The records =>
/-- **THE ORDER-ZERO WORD (∇G′)(P∇\*) IN THE SUP CLASSES** (the transpose word): from (3.49) for P∇\* (`Proj349Maj.p2`, 𝔠^{(0)} → 𝔠^{(−1)}_W) and Theorem 3.1
(3.42)₂ for ∇G′ (`Thm31GpMaj.e1`) shifted by (2.60) to 𝔠^{(−1)}_W → 𝔠^{(0)} (constant B₀·L, rate δ − αδ), one composition at the margin σ:
|(∇G′ P∇\*f)(x)| ≦ B₀·L·C_P·c·e^{−ρd(y,y′)}|f| (0 ≦ ρ ≦ δ − σ − αδ).
[cite: Balaban1985BackgroundPropagators, Thm 3.1 (3.42) p.397 + (3.49) p.399 + p.398 (remark after (3.47)); Balaban1984PropagatorsII, (2.54) p.233 + Lemma 2.1 (2.60)–(2.61) p.234] -/
theorem hasMajorantHom_DvGpPDvs (hG : GeoOK g) {dF : ℕ} {δ α L₀ σ c : ℝ} (hF : Facts347 g R₀ H₀ dF δ α L₀)
    (hrow : RowSum (toB6 g R₀ H₀) σ c) {blkW : W → g.Site} {blk : X → g.Site}
    {Gp P : Module.End ℝ (W → ℝ)} {Dv : (W → ℝ) →ₗ[ℝ] (X → ℝ)} {Dvs : (X → ℝ) →ₗ[ℝ] (W → ℝ)} {B₀ δ₀ CP δP ρ : ℝ}
    (h31 : Thm31GpMaj blkW blk Gp Dv Dvs R₀ H₀ B₀ δ₀) (h49 : Proj349Maj blkW blk P Dv Dvs R₀ H₀ CP δP)
    (hB₀ : 0 ≤ B₀) (hCP : 0 ≤ CP) (hσ : 0 ≤ σ) (hαδ : 0 ≤ α * δ) (hδ₀ : δ ≤ δ₀) (hδP : δ ≤ δP) (hρ : 0 ≤ ρ)
    (hρδ : ρ + σ + α * δ ≤ δ) :
    HasMajorantHom (g := toB6 g R₀ H₀) blk blk ((Dv ∘ₗ Gp) ∘ₗ (P ∘ₗ Dvs))
      (fun (a b : g.Site) => CP * g.L * B₀ * c * Real.exp (-(ρ * g.dist a b))) := by
  have htri : Triangle254 (toB6 g R₀ H₀) := fun a b c => hG.tri a b c
  have hc : 0 ≤ c ∨ IsEmpty g.Site := by
    by_cases hne : Nonempty g.Site
    · exact Or.inl (hrow.nonneg hne.some)
    · exact Or.inr (not_nonempty_iff.mp hne)
  have hL0 : 0 ≤ g.L := zero_le_one.trans hF.one_le_L
  -- PD* : 𝔠^{(0)} → 𝔠^{(−1)}_W (exponents 0 → 1), rate δ
  have hPD := h49.pDvs_cls hG hCP hδP
  -- DG′ : 𝔠^{(0)}_W → 𝔠^{(1)} (exponents 0 → −1), shifted by γ = +1 to 𝔠^{(−1)}_W → 𝔠^{(0)} (exponents 1 → 0): constant B₀·L, rate δ − αδ
  have hDG0 := h31.dvGp_cls hG hB₀ hδ₀
  have hDG := hasMaj_shift hG hF 1 (by norm_num) hB₀ hDG0
  rw [rpow_abs_eq_pow g.L 1 1 (by norm_num), pow_one] at hDG
  have e1 : ((0 : ℝ) + 1) = 1 := by norm_num
  have e2 : ((-1 : ℝ) + 1) = 0 := by norm_num
  rw [e1, e2] at hDG
  have hcomp := hasMaj_comp_exp (b₁ := cNormR R₀ H₀ blk hG.lenle 0) (b₂ := cNormR R₀ H₀ blkW hG.lenle 1)
    (b₃ := cNormR R₀ H₀ blk hG.lenle 0) htri hG.dnn hrow (mul_nonneg hB₀ hL0) hCP hρ (by linarith) (by linarith) hDG hPD
  simp only [cNormR_κ, one_mul] at hcomp
  have hcomp' : HasMaj (cNormR R₀ H₀ blk hG.lenle 0) (cNormR R₀ H₀ blk hG.lenle 0) ((Dv ∘ₗ Gp) ∘ₗ (P ∘ₗ Dvs))
      (fun a b => CP * g.L * B₀ * c * Real.exp (-(ρ * g.dist a b))) :=
    hcomp.mono fun a b => le_of_eq (by simp only [toB6_dist]; ring)
  have hK : ∀ a b : g.Site, 0 ≤ CP * g.L * B₀ * c * Real.exp (-(ρ * g.dist a b)) := by
    rcases hc with hc | hemp
    · exact fun a b => mul_nonneg (mul_nonneg (mul_nonneg (mul_nonneg hCP hL0) hB₀) hc) (Real.exp_nonneg _)
    · exact fun a _ => (hemp.false a).elim
  have h := hasMajorantHom_of_hasMaj_cNormR hG hK hcomp'
  refine hasMajorantHom_mono (g := toB6 g R₀ H₀) blk blk h fun a b => le_of_eq ?_
  simp only [neg_zero, Real.rpow_zero, mul_one]

/-- (DP)(G′D\*) and (DG′)(PD\*) are each other's transposes (G′, P symmetric; Dᵀ = D\*; p. 391). [cite: Balaban1985BackgroundPropagators, p.391 (the L² adjoints) + (3.49) p.399] -/
theorem isTransposePair_DvPGpDvs {Gp P : Module.End ℝ (W → ℝ)} {Dv : (W → ℝ) →ₗ[ℝ] (X → ℝ)} {Dvs : (X → ℝ) →ₗ[ℝ] (W → ℝ)}
    (hGpT : IsTransposePair Gp Gp) (hDvT : IsTransposePair Dv Dvs) (hPT : IsTransposePair P P) :
    IsTransposePair ((Dv ∘ₗ P) ∘ₗ (Gp ∘ₗ Dvs)) ((Dv ∘ₗ Gp) ∘ₗ (P ∘ₗ Dvs)) :=
  (hDvT.symm.comp hGpT).comp (hPT.comp hDvT)

/-- **(DP)(G′D\*) IN BLOCK-L²** by the Schur test from its sup majorant and its transpose's: ‖1_{Δ(y)}∇P G′∇\*μ‖₂ ≦ C_P·L·B₀·c·e^{−ρd(y,y′)}‖μ‖₂ (supp μ ⊂ Δ(y′)).
[cite: Balaban1985BackgroundPropagators, (3.46) p.398 + Thm 3.1 (3.42) p.397 + (3.49) p.399 + p.391; Schur's test, folklore] -/
theorem blockBd_DvPGpDvs (hG : GeoOK g) {dF : ℕ} {δ α L₀ σ c : ℝ} (hF : Facts347 g R₀ H₀ dF δ α L₀)
    (hrow : RowSum (toB6 g R₀ H₀) σ c) {blkW : W → g.Site} {blk : X → g.Site}
    {Gp P : Module.End ℝ (W → ℝ)} {Dv : (W → ℝ) →ₗ[ℝ] (X → ℝ)} {Dvs : (X → ℝ) →ₗ[ℝ] (W → ℝ)} {B₀ δ₀ CP δP ρ : ℝ}
    (h31 : Thm31GpMaj blkW blk Gp Dv Dvs R₀ H₀ B₀ δ₀) (h49 : Proj349Maj blkW blk P Dv Dvs R₀ H₀ CP δP)
    (hGpT : IsTransposePair Gp Gp) (hDvT : IsTransposePair Dv Dvs) (hPT : IsTransposePair P P)
    (hB₀ : 0 ≤ B₀) (hCP : 0 ≤ CP) (hc : 0 ≤ c) (hσ : 0 ≤ σ) (hαδ : 0 ≤ α * δ) (hδ₀ : δ ≤ δ₀) (hδP : δ ≤ δP) (hρ : 0 ≤ ρ)
    (hρδ : ρ + σ + α * δ ≤ δ) :
    BlockBd (g := toB6 g R₀ H₀) blk blk ((Dv ∘ₗ P) ∘ₗ (Gp ∘ₗ Dvs))
      (fun (y y' : g.Site) => CP * g.L * B₀ * c * Real.exp (-(ρ * g.dist y y'))) := by
  have hL0 : 0 ≤ g.L := zero_le_one.trans hF.one_le_L
  have hK : ∀ a b : g.Site, 0 ≤ CP * g.L * B₀ * c * Real.exp (-(ρ * g.dist a b)) := fun a b =>
    mul_nonneg (mul_nonneg (mul_nonneg (mul_nonneg hCP hL0) hB₀) hc) (Real.exp_nonneg _)
  have h1 := hasMajorantHom_DvPGpDvs hG hF hrow h31 h49 hB₀ hCP hσ hαδ hδ₀ hδP hρ hρδ
  have h2 := hasMajorantHom_DvGpPDvs hG hF hrow h31 h49 hB₀ hCP hσ hαδ hδ₀ hδP hρ hρδ
  refine (blockBd_schur (G := toB6 g R₀ H₀) blk blk hK hK h1 h2 (isTransposePair_DvPGpDvs hGpT hDvT hPT)).mono
    fun y y' => le_of_eq ?_
  show Real.sqrt (CP * g.L * B₀ * c * Real.exp (-(ρ * g.dist y y')) * (CP * g.L * B₀ * c * Real.exp (-(ρ * g.dist y' y)))) =
    CP * g.L * B₀ * c * Real.exp (-(ρ * g.dist y y'))
  rw [hG.symm y' y, Real.sqrt_mul_self (hK y y')]

/-- **(DG′)(PD\*) IN BLOCK-L²** (the transpose word, same bound). [cite: Balaban1985BackgroundPropagators, (3.46) p.398 + Thm 3.1 (3.42) p.397 + (3.49) p.399 + p.391; Schur's test, folklore] -/
theorem blockBd_DvGpPDvs (hG : GeoOK g) {dF : ℕ} {δ α L₀ σ c : ℝ} (hF : Facts347 g R₀ H₀ dF δ α L₀)
    (hrow : RowSum (toB6 g R₀ H₀) σ c) {blkW : W → g.Site} {blk : X → g.Site}
    {Gp P : Module.End ℝ (W → ℝ)} {Dv : (W → ℝ) →ₗ[ℝ] (X → ℝ)} {Dvs : (X → ℝ) →ₗ[ℝ] (W → ℝ)} {B₀ δ₀ CP δP ρ : ℝ}
    (h31 : Thm31GpMaj blkW blk Gp Dv Dvs R₀ H₀ B₀ δ₀) (h49 : Proj349Maj blkW blk P Dv Dvs R₀ H₀ CP δP)
    (hGpT : IsTransposePair Gp Gp) (hDvT : IsTransposePair Dv Dvs) (hPT : IsTransposePair P P)
    (hB₀ : 0 ≤ B₀) (hCP : 0 ≤ CP) (hc : 0 ≤ c) (hσ : 0 ≤ σ) (hαδ : 0 ≤ α * δ) (hδ₀ : δ ≤ δ₀) (hδP : δ ≤ δP) (hρ : 0 ≤ ρ)
    (hρδ : ρ + σ + α * δ ≤ δ) :
    BlockBd (g := toB6 g R₀ H₀) blk blk ((Dv ∘ₗ Gp) ∘ₗ (P ∘ₗ Dvs))
      (fun (y y' : g.Site) => CP * g.L * B₀ * c * Real.exp (-(ρ * g.dist y y'))) := by
  have hL0 : 0 ≤ g.L := zero_le_one.trans hF.one_le_L
  have hK : ∀ a b : g.Site, 0 ≤ CP * g.L * B₀ * c * Real.exp (-(ρ * g.dist a b)) := fun a b =>
    mul_nonneg (mul_nonneg (mul_nonneg (mul_nonneg hCP hL0) hB₀) hc) (Real.exp_nonneg _)
  have h1 := hasMajorantHom_DvPGpDvs hG hF hrow h31 h49 hB₀ hCP hσ hαδ hδ₀ hδP hρ hρδ
  have h2 := hasMajorantHom_DvGpPDvs hG hF hrow h31 h49 hB₀ hCP hσ hαδ hδ₀ hδP hρ hρδ
  refine (blockBd_schur (G := toB6 g R₀ H₀) blk blk hK hK h2 h1 (isTransposePair_DvPGpDvs hGpT hDvT hPT).symm).mono
    fun y y' => le_of_eq ?_
  show Real.sqrt (CP * g.L * B₀ * c * Real.exp (-(ρ * g.dist y y')) * (CP * g.L * B₀ * c * Real.exp (-(ρ * g.dist y' y)))) =
    CP * g.L * B₀ * c * Real.exp (-(ρ * g.dist y y'))
  rw [hG.symm y' y, Real.sqrt_mul_self (hK y y')]

/-! ## §2 The two order-zero letters of `Letters313L2Pc` from (3.152) -/

omit [Fintype W] in
/-- A block-L² bound for ϱ·(T₁ − T₂) from bounds for T₁, T₂ at a common exponential rate (ϱ ≧ 0): constants add (p. 232: *"A summation preserves it also"*).
[cite: Balaban1984PropagatorsII, p.232] -/
private theorem blockBd_smul_sub {V : Type} [Fintype V] {blkV : V → g.Site} {blk : X → g.Site}
    {T T₁ T₂ : (V → ℝ) →ₗ[ℝ] (X → ℝ)} {C₁ C₂ ρ ϱ : ℝ} (hϱ : 0 ≤ ϱ)
    (h₁ : BlockBd (g := toB6 g R₀ H₀) blkV blk T₁ (fun (y y' : g.Site) => C₁ * Real.exp (-(ρ * g.dist y y'))))
    (h₂ : BlockBd (g := toB6 g R₀ H₀) blkV blk T₂ (fun (y y' : g.Site) => C₂ * Real.exp (-(ρ * g.dist y y'))))
    (hT : ∀ μ, T μ = ϱ • (T₁ μ - T₂ μ)) :
    BlockBd (g := toB6 g R₀ H₀) blkV blk T (fun (y y' : g.Site) => ϱ * (C₁ + C₂) * Real.exp (-(ρ * g.dist y y'))) := by
  have h₁' := (blockBd_iff_hasMaj (g := toB6 g R₀ H₀) blkV blk T₁ _).mp h₁
  have h₂' := (blockBd_iff_hasMaj (g := toB6 g R₀ H₀) blkV blk T₂ _).mp h₂
  have hsub := hasMaj_sub_exp h₁' h₂'
  refine (blockBd_iff_hasMaj (g := toB6 g R₀ H₀) blkV blk T _).mpr ?_
  intro y' μ hμ y
  have hb := hsub y' μ hμ y
  rw [l2w_loc] at hb ⊢
  rw [hT μ, ← LinearMap.sub_apply, bl2_smul, abs_of_nonneg hϱ]
  calc (1 : ℝ) * (ϱ * bl2 (g := toB6 g R₀ H₀) blk y ((T₁ - T₂) μ)) = ϱ * ((1 : ℝ) * bl2 (g := toB6 g R₀ H₀) blk y ((T₁ - T₂) μ)) := by
        ring
    _ ≤ ϱ * ((C₁ + C₂) * Real.exp (-(ρ * g.dist y y')) *
          (l2w (toB6 g R₀ H₀) blkV (fun _ => (1 : ℝ)) (fun _ => zero_le_one)).loc y' μ) :=
        mul_le_mul_of_nonneg_left hb hϱ
    _ = ϱ * (C₁ + C₂) * Real.exp (-(ρ * g.dist y y')) *
          (l2w (toB6 g R₀ H₀) blkV (fun _ => (1 : ℝ)) (fun _ => zero_le_one)).loc y' μ := by ring

omit [Fintype W] in
/-- **THE SCALE FACTORS OF (3.46) MOVED INTO THE KERNEL** ([4] (2.60), p. 398's remark): a prefactor-free block bound C·e^{−ρd} is bounded by
C·L·(L^{j′}η∕Lʲη)·e^{−(ρ−αδ)d} and by C·L·(Lʲη∕L^{j′}η)·e^{−(ρ−αδ)d} (Lʲη ≦ L·e^{αδd(y,y′)}·L^{j′}η both ways).
[cite: Balaban1985BackgroundPropagators, p.398 (remark after (3.47)); Balaban1984PropagatorsII, Lemma 2.1 (2.60) p.234] -/
private theorem blockBd_ratio_of_flat {V : Type} [Fintype V] (hG : GeoOK g) {dF : ℕ} {δ α L₀ : ℝ} (hF : Facts347 g R₀ H₀ dF δ α L₀)
    {blkV : V → g.Site} {blk : X → g.Site} {T : (V → ℝ) →ₗ[ℝ] (X → ℝ)} {C ρ : ℝ} (hC : 0 ≤ C)
    (h : BlockBd (g := toB6 g R₀ H₀) blkV blk T (fun (y y' : g.Site) => C * Real.exp (-(ρ * g.dist y y')))) :
    BlockBd (g := toB6 g R₀ H₀) blkV blk T
        (fun (y y' : g.Site) => C * g.L * ((g.len y)⁻¹ * g.len y') * Real.exp (-((ρ - α * δ) * g.dist y y'))) ∧
      BlockBd (g := toB6 g R₀ H₀) blkV blk T
        (fun (y y' : g.Site) => C * g.L * (g.len y * (g.len y')⁻¹) * Real.exp (-((ρ - α * δ) * g.dist y y'))) := by
  have hST := scaleTransfer_len_rpow hF 1 (by norm_num)
  simp only [abs_one, Real.rpow_one] at hST
  have hsplit : ∀ y y' : g.Site, Real.exp (-(ρ * g.dist y y')) =
      Real.exp (-(α * δ * g.dist y y')) * Real.exp (-((ρ - α * δ) * g.dist y y')) := fun y y' => by
    rw [← Real.exp_add]; congr 1; ring
  refine ⟨h.mono fun y y' => ?_, h.mono fun y y' => ?_⟩
  · -- len y · e^{−αδd} ≦ L · len y′
    have ht : Real.exp (-(α * δ * g.dist y y')) * g.len y ≤ g.L * g.len y' := by
      have h0 := hST y' y
      rw [hG.symm y' y] at h0
      exact h0
    have hy : 0 < g.len y := hG.lenpos y
    have hE : 0 ≤ Real.exp (-((ρ - α * δ) * g.dist y y')) := Real.exp_nonneg _
    have key : Real.exp (-(α * δ * g.dist y y')) ≤ g.L * ((g.len y)⁻¹ * g.len y') := by
      have h1 : Real.exp (-(α * δ * g.dist y y')) ≤ g.L * g.len y' / g.len y := by
        rw [le_div_iff₀ hy]; exact ht
      calc Real.exp (-(α * δ * g.dist y y')) ≤ g.L * g.len y' / g.len y := h1
        _ = g.L * ((g.len y)⁻¹ * g.len y') := by rw [div_eq_mul_inv]; ring
    rw [hsplit y y']
    calc C * (Real.exp (-(α * δ * g.dist y y')) * Real.exp (-((ρ - α * δ) * g.dist y y')))
        = C * Real.exp (-((ρ - α * δ) * g.dist y y')) * Real.exp (-(α * δ * g.dist y y')) := by ring
      _ ≤ C * Real.exp (-((ρ - α * δ) * g.dist y y')) * (g.L * ((g.len y)⁻¹ * g.len y')) :=
          mul_le_mul_of_nonneg_left key (mul_nonneg hC hE)
      _ = C * g.L * ((g.len y)⁻¹ * g.len y') * Real.exp (-((ρ - α * δ) * g.dist y y')) := by ring
  · -- len y′ · e^{−αδd} ≦ L · len y
    have ht : Real.exp (-(α * δ * g.dist y y')) * g.len y' ≤ g.L * g.len y := hST y y'
    have hy' : 0 < g.len y' := hG.lenpos y'
    have hE : 0 ≤ Real.exp (-((ρ - α * δ) * g.dist y y')) := Real.exp_nonneg _
    have key : Real.exp (-(α * δ * g.dist y y')) ≤ g.L * (g.len y * (g.len y')⁻¹) := by
      have h1 : Real.exp (-(α * δ * g.dist y y')) ≤ g.L * g.len y / g.len y' := by
        rw [le_div_iff₀ hy']; exact ht
      calc Real.exp (-(α * δ * g.dist y y')) ≤ g.L * g.len y / g.len y' := h1
        _ = g.L * (g.len y * (g.len y')⁻¹) := by rw [div_eq_mul_inv]; ring
    rw [hsplit y y']
    calc C * (Real.exp (-(α * δ * g.dist y y')) * Real.exp (-((ρ - α * δ) * g.dist y y')))
        = C * Real.exp (-((ρ - α * δ) * g.dist y y')) * Real.exp (-(α * δ * g.dist y y')) := by ring
      _ ≤ C * Real.exp (-((ρ - α * δ) * g.dist y y')) * (g.L * (g.len y * (g.len y')⁻¹)) :=
          mul_le_mul_of_nonneg_left key (mul_nonneg hC hE)
      _ = C * g.L * (g.len y * (g.len y')⁻¹) * Real.exp (-((ρ - α * δ) * g.dist y y')) := by ring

Work item => Given the data above, which lines hold the string "exponents"? Return them.

Completed exercise =>
  -- PD* : 𝔠^{(0)} → 𝔠^{(−1)}_W (exponents 0 → 1), rate δ
  -- DG′ : 𝔠^{(0)}_W → 𝔠^{(1)} (exponents 0 → −1), shifted by γ = +1 to 𝔠^{(−1)}_W → 𝔠^{(0)} (exponents 1 → 0): constant B₀·L, rate δ − αδ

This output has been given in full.